Problem details | Of the lines below, write out exactly those from the line with "(1998) — §8.1" through the line with "pub-hodgecm2 (COR-CM) literature", both included, and skip the rest.

***** Provided records

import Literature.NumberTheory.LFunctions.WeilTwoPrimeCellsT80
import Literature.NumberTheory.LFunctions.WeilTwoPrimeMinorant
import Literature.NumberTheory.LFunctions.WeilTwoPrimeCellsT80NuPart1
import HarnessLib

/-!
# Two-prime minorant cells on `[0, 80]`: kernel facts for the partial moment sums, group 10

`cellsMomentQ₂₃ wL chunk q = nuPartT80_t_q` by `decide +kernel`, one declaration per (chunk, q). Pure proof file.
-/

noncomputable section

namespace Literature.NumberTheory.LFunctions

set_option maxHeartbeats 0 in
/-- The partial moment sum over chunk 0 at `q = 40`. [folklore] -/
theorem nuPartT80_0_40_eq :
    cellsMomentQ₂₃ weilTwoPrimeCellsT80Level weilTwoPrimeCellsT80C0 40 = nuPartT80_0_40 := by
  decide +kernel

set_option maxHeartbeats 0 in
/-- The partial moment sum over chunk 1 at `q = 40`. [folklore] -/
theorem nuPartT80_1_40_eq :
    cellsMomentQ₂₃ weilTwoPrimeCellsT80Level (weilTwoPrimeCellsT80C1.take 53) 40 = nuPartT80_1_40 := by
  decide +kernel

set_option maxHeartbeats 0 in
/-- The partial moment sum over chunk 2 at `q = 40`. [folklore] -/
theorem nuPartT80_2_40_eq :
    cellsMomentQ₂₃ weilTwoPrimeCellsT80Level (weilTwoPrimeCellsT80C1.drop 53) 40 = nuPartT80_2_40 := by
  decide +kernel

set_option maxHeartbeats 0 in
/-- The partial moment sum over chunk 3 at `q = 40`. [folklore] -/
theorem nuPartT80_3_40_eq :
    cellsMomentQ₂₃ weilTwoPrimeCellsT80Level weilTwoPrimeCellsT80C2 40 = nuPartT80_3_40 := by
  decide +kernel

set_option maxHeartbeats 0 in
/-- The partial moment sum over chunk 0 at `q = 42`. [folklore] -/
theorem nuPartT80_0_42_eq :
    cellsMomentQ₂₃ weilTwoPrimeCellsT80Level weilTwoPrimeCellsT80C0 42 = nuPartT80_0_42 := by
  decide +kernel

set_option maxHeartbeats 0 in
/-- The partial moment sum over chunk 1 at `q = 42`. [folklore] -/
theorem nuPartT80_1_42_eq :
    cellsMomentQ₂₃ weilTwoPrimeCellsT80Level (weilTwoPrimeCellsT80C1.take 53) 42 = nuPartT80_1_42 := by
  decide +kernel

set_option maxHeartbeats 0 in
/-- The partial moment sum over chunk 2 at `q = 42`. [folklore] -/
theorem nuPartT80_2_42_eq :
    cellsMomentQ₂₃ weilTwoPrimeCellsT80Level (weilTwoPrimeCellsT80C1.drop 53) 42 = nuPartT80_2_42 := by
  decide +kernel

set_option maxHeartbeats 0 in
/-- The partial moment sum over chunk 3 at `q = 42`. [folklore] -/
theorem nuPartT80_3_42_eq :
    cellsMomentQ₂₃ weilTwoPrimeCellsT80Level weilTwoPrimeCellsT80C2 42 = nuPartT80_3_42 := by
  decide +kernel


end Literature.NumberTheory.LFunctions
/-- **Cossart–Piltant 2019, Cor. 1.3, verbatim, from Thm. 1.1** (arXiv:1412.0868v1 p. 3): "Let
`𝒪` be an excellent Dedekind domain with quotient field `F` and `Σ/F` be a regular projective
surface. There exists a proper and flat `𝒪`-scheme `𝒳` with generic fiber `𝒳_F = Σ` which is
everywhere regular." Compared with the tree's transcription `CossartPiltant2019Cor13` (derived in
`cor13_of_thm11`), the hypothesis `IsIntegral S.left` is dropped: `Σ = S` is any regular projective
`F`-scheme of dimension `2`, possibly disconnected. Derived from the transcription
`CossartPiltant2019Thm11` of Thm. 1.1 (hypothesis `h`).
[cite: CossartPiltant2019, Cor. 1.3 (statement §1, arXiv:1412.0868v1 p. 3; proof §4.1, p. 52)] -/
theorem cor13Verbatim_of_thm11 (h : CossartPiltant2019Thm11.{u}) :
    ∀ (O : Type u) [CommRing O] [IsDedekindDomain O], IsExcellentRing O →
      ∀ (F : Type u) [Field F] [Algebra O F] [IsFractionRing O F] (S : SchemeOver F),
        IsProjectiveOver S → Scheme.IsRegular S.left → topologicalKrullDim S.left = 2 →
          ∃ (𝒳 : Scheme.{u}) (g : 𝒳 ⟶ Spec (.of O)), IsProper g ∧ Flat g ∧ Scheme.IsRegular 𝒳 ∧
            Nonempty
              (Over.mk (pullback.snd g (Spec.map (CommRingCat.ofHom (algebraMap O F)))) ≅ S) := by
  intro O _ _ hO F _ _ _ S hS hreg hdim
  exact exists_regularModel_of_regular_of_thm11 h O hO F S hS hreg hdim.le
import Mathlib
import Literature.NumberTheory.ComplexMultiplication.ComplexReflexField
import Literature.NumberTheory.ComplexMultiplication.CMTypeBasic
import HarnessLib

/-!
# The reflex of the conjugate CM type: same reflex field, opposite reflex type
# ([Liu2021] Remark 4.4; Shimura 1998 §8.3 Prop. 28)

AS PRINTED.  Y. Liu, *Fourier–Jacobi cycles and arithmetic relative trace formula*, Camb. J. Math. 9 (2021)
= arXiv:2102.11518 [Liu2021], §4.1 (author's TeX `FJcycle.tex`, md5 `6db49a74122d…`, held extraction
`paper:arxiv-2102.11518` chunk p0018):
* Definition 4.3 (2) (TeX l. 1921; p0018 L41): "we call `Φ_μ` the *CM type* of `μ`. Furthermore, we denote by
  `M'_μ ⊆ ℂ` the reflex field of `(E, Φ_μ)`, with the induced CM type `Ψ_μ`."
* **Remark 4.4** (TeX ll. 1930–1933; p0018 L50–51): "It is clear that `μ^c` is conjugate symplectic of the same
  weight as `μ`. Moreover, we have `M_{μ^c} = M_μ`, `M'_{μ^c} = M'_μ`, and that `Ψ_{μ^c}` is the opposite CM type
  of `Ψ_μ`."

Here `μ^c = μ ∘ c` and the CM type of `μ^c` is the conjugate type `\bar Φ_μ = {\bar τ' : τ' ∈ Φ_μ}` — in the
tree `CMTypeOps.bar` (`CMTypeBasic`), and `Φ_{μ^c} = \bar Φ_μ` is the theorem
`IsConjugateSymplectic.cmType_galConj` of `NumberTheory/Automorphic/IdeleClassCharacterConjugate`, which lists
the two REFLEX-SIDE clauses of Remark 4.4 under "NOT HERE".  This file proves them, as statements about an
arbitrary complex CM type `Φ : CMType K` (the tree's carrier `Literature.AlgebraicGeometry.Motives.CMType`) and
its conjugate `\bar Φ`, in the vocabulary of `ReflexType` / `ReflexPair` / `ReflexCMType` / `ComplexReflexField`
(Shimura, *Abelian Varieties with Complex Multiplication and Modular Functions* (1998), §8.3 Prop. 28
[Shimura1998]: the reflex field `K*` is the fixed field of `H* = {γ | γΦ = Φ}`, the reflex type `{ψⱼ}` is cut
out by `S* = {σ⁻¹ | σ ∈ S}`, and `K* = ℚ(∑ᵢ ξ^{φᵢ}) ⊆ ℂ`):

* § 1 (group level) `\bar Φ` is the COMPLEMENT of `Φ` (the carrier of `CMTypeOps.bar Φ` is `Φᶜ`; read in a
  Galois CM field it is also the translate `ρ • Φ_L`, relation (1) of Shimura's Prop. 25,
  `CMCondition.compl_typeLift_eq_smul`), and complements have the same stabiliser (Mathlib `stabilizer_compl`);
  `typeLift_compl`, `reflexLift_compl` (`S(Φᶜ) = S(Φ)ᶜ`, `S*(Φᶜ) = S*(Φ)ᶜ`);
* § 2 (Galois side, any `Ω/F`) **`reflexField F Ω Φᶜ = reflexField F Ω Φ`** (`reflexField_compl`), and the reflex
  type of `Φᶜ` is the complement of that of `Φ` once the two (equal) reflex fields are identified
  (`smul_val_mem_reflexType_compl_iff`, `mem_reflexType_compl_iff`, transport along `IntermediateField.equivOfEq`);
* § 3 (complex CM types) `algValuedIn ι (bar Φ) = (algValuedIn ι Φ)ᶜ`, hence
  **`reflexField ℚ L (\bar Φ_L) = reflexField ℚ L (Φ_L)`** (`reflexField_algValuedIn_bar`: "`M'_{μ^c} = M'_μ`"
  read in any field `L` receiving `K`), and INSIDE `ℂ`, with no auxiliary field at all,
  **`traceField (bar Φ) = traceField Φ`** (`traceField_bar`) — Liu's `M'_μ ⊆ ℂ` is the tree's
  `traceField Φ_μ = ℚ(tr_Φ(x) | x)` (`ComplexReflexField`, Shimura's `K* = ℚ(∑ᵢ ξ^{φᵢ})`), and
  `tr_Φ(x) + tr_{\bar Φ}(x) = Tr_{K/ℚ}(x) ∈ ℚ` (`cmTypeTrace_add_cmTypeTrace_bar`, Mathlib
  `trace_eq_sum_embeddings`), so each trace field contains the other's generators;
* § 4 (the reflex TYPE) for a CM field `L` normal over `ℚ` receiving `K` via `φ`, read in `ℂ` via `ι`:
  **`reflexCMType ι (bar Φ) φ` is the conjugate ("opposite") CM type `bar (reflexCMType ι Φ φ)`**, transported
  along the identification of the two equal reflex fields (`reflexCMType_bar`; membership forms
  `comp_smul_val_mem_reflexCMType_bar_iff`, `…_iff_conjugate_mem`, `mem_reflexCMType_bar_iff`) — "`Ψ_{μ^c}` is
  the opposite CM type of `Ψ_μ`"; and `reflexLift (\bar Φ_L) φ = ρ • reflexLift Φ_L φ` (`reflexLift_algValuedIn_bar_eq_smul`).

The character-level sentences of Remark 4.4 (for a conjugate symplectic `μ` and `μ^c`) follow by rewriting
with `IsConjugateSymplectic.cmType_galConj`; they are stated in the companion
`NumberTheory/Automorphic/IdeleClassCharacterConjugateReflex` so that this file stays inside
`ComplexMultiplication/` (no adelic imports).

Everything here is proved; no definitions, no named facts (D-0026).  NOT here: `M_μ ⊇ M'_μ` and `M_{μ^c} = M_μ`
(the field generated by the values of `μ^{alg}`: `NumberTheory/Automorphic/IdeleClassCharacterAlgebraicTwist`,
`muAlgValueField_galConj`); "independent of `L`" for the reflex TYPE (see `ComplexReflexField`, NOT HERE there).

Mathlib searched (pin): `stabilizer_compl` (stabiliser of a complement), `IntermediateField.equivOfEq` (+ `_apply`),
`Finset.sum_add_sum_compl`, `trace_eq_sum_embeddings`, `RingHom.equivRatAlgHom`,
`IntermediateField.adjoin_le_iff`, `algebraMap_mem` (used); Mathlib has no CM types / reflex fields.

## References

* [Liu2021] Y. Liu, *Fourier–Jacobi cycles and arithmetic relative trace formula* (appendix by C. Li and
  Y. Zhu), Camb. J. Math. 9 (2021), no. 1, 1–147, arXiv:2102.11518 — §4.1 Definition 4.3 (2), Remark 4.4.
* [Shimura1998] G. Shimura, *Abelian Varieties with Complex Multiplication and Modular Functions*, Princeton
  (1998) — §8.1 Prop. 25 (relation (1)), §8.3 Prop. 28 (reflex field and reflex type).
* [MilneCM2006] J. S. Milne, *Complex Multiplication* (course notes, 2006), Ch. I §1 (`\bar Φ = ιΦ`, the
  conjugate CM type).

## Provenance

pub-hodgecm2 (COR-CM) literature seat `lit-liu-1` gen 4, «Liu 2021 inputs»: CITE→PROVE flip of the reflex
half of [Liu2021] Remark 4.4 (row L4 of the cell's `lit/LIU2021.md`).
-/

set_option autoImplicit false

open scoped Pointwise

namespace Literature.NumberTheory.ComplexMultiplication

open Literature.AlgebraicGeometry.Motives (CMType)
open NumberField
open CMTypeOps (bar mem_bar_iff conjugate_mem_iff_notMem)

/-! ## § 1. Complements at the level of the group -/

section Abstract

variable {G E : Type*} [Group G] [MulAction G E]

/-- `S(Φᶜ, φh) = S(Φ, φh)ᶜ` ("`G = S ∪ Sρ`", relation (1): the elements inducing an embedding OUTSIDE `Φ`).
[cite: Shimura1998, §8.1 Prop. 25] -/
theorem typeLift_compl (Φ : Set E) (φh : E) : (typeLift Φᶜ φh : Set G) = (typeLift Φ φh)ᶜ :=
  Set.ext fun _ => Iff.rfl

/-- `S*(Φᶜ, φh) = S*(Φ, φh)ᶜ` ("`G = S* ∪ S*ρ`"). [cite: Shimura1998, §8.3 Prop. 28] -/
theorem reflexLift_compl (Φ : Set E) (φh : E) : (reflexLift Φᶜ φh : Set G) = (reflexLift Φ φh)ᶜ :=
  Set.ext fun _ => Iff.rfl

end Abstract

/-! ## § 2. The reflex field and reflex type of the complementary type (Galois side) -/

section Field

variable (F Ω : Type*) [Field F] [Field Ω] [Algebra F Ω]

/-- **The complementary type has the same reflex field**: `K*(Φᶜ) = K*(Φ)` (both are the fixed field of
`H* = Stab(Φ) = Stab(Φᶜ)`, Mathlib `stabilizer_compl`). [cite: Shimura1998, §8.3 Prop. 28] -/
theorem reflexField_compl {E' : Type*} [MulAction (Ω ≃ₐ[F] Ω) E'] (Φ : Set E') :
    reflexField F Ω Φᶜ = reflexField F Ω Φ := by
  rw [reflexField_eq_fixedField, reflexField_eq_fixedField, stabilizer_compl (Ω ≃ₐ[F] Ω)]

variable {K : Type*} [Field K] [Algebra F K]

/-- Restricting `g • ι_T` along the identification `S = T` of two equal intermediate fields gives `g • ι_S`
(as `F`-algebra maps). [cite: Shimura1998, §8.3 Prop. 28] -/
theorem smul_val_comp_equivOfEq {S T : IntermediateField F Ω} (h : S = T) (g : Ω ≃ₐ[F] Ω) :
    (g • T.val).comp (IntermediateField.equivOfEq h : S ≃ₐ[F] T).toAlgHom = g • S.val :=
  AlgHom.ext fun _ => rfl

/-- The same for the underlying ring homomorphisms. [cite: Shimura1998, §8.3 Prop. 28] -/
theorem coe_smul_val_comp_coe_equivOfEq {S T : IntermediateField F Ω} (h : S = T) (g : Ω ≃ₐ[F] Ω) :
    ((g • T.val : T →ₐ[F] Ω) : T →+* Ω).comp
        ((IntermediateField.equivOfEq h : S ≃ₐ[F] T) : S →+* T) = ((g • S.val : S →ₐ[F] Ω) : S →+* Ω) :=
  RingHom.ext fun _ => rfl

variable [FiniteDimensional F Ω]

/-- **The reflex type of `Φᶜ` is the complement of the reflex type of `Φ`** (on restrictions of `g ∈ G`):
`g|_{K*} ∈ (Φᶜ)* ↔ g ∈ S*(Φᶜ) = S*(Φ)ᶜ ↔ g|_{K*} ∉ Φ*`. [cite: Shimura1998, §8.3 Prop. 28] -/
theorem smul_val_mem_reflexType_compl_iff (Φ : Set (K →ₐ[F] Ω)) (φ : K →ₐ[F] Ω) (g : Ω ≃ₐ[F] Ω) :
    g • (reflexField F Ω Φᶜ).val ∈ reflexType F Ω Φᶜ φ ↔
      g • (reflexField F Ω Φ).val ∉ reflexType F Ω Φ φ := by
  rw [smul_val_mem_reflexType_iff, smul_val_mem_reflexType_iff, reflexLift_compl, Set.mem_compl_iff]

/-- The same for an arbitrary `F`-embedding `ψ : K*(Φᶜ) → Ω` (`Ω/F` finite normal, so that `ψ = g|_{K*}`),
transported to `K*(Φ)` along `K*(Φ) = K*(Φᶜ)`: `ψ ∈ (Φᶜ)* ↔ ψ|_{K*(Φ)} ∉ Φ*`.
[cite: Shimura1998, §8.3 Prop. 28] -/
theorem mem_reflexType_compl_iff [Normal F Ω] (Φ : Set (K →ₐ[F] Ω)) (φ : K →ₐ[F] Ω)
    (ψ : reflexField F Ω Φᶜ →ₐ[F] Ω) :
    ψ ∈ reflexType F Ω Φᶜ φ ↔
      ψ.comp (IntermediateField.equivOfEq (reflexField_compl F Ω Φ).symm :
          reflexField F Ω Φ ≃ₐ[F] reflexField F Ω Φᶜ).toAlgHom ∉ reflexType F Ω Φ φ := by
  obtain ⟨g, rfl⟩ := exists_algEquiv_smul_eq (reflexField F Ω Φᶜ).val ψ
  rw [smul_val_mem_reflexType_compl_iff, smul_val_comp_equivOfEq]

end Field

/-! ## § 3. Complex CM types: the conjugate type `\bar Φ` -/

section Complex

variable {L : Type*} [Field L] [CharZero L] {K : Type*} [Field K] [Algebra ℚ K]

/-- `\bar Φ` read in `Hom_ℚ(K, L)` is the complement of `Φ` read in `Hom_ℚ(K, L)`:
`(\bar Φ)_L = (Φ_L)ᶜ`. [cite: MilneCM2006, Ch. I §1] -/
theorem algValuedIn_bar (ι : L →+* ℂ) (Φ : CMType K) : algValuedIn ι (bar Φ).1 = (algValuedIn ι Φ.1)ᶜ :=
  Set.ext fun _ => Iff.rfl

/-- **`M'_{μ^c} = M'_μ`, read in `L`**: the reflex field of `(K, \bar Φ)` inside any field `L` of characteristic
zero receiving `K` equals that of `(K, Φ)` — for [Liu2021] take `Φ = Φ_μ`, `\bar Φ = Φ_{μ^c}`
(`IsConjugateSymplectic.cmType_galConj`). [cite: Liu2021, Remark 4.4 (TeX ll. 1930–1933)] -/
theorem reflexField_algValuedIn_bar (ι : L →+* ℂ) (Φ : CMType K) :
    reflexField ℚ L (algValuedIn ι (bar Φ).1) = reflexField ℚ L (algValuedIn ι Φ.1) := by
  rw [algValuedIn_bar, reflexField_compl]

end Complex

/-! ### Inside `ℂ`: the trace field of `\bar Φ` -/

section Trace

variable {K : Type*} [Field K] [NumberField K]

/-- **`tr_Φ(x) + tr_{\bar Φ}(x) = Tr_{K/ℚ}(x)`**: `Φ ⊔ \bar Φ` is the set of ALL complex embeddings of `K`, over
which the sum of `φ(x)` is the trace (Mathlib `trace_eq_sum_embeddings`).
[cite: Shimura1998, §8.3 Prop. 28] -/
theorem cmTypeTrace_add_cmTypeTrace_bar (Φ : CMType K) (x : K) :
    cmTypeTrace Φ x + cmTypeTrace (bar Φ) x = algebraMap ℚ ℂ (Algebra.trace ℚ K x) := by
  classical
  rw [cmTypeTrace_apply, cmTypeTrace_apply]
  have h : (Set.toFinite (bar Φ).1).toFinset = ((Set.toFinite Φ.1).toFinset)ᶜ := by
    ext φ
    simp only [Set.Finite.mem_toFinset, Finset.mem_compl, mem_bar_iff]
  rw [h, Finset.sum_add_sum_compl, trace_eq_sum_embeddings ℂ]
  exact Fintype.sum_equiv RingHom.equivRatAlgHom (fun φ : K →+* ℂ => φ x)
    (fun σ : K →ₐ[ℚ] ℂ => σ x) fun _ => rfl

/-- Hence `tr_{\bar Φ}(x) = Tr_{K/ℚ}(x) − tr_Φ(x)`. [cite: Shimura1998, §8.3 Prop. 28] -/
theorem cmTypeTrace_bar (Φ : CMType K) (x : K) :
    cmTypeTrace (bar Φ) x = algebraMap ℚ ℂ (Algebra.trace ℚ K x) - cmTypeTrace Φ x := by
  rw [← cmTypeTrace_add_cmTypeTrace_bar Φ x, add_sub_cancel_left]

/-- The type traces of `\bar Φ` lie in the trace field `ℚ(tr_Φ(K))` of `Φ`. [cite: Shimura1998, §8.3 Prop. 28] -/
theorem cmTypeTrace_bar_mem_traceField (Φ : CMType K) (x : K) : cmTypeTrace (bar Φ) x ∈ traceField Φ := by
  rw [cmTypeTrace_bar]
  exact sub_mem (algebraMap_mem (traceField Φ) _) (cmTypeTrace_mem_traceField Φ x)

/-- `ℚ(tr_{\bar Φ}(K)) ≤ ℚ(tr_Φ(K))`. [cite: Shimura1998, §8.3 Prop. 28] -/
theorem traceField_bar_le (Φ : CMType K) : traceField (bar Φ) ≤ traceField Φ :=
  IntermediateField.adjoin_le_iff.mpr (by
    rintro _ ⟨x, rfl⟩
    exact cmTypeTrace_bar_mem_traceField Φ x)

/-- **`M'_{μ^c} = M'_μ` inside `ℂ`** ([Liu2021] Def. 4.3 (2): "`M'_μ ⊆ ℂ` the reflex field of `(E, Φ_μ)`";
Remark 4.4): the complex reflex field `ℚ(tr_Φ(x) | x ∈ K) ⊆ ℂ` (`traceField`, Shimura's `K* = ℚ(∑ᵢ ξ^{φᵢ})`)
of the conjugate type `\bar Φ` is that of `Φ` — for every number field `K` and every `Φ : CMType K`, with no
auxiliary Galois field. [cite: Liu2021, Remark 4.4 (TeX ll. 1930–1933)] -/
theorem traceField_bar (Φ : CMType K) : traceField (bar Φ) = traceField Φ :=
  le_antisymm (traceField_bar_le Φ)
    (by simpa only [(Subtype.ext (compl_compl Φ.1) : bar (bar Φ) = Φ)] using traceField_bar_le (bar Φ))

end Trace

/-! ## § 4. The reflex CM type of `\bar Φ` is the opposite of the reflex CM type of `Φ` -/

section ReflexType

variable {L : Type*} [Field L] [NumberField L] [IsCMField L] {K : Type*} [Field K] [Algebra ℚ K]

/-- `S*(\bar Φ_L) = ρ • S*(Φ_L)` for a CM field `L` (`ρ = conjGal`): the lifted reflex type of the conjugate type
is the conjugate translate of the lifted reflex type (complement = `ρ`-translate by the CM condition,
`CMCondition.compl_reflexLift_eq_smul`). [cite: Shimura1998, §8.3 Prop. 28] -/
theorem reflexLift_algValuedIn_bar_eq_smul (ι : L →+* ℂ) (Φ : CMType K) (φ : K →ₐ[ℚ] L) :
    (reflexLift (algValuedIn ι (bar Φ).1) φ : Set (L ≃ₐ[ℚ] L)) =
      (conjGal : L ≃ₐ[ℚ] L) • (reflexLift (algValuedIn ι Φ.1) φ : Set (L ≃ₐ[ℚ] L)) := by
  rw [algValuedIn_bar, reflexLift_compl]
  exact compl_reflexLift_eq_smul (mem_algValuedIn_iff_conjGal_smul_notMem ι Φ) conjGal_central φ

**********

Solution |
  (1998) — §8.1 Prop. 25 (relation (1)), §8.3 Prop. 28 (reflex field and reflex type).
* [MilneCM2006] J. S. Milne, *Complex Multiplication* (course notes, 2006), Ch. I §1 (`\bar Φ = ιΦ`, the
  conjugate CM type).

## Provenance

pub-hodgecm2 (COR-CM) literature seat `lit-liu-1` gen 4, «Liu 2021 inputs»: CITE→PROVE flip of the reflex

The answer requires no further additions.